/-- `Pr(𝔭₁) = Pr(𝔭₂) = 1/2` and `log N(𝔭₁) = log N(𝔭₂) = log p`. [cite: DupuyHilado2025, §3.6] -/
theorem weight_pair_eq_half :
    (weight (F a c) 𝔭₁ = 1 / 2 ∧ logNorm (F a c) 𝔭₁ = Real.log p) ∧
      (weight (F a c) 𝔭₂ = 1 / 2 ∧ logNorm (F a c) 𝔭₂ = Real.log p) :=
  ⟨SplitDepth.weight_eq_half_and_logNorm_eq (finrank_F a c) ⟨𝔭₁, Cor22.mem_placesOver_of_natCast_mem p 𝔭₁ hp₁⟩
    ⟨𝔭₂, Cor22.mem_placesOver_of_natCast_mem p 𝔭₂ hp₂⟩ (Subtype.coe_injective.ne_iff.mp (ne_of_sep h₁ h₂')),
   SplitDepth.weight_eq_half_and_logNorm_eq (finrank_F a c) ⟨𝔭₂, Cor22.mem_placesOver_of_natCast_mem p 𝔭₂ hp₂⟩
    ⟨𝔭₁, Cor22.mem_placesOver_of_natCast_mem p 𝔭₁ hp₁⟩ (Subtype.coe_injective.ne_iff.mp (ne_of_sep h₁ h₂').symm)⟩

/-- `e(𝔭₁|p) = 1`, i.e. `ord_{𝔭₁}(p) = 1`. [cite: DupuyHilado2025, §2.4.2] -/
theorem ord_natCast_prime_eq_one : ord (F a c) 𝔭₁ (p : F a c) = 1 := by
  have hv₁ : 𝔭₁ ∈ placesOver (F a c) p := Cor22.mem_placesOver_of_natCast_mem p 𝔭₁ hp₁
  rw [Cor22.ord_natCast_eq_ramIdx p 𝔭₁ hv₁]
  have h := (localDegree_pair_eq_one h₁ h₂' hp₁ hp₂).1
  unfold localDegree at h
  have := resDeg_ne_zero (F a c) 𝔭₁
  have hr : ramIdx (F a c) 𝔭₁ = 1 := by
    rcases Nat.eq_zero_or_pos (resDeg (F a c) 𝔭₁) with h0 | h0
    · exact absurd h0 this
    · nlinarith [ramIdx_ne_zero (F a c) 𝔭₁, Nat.pos_of_ne_zero (ramIdx_ne_zero (F a c) 𝔭₁)]
  exact_mod_cast hr

end Pair

/-! ## The point `λ = θ/7^c` of the `λ`-line over `F` -/

/-- `λ_{a,c} := θ/7^c ∈ F` — a root of `7^c·X² − (2·7^c + 5^a)·X + 5^a`; `λ` and `1 − λ` are `{5,7}`-units (part II).
[cite: MochizukiGenEll2010, Ex 1.3 (ii) p.5] -/
def lam (a c : ℕ) : F a c := θ a c / (7 : F a c) ^ c

/-- `λ' := θ'/7^c`, the conjugate root. [cite: MochizukiGenEll2010, Ex 1.3 (ii) p.5] -/
def lam' (a c : ℕ) : F a c := θ' a c / (7 : F a c) ^ c

/-- `λ + λ' = 2 + 5^a/7^c`. [folklore] -/
theorem lam_add_lam' (a c : ℕ) : lam a c + lam' a c = 2 + (5 : F a c) ^ a / (7 : F a c) ^ c := by
  have h7 : (7 : F a c) ^ c ≠ 0 := pow_ne_zero _ (by norm_num)
  unfold lam lam'
  rw [← add_div, θ_add_θ']
  unfold s; push_cast
  field_simp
---------------
Print only the lines from the one with "have h7 : (7" to the end of the records, both included.

  have h7 : (7 : F a c) ^ c ≠ 0 := pow_ne_zero _ (by norm_num)
  unfold lam lam'
  rw [← add_div, θ_add_θ']
  unfold s; push_cast
  field_simp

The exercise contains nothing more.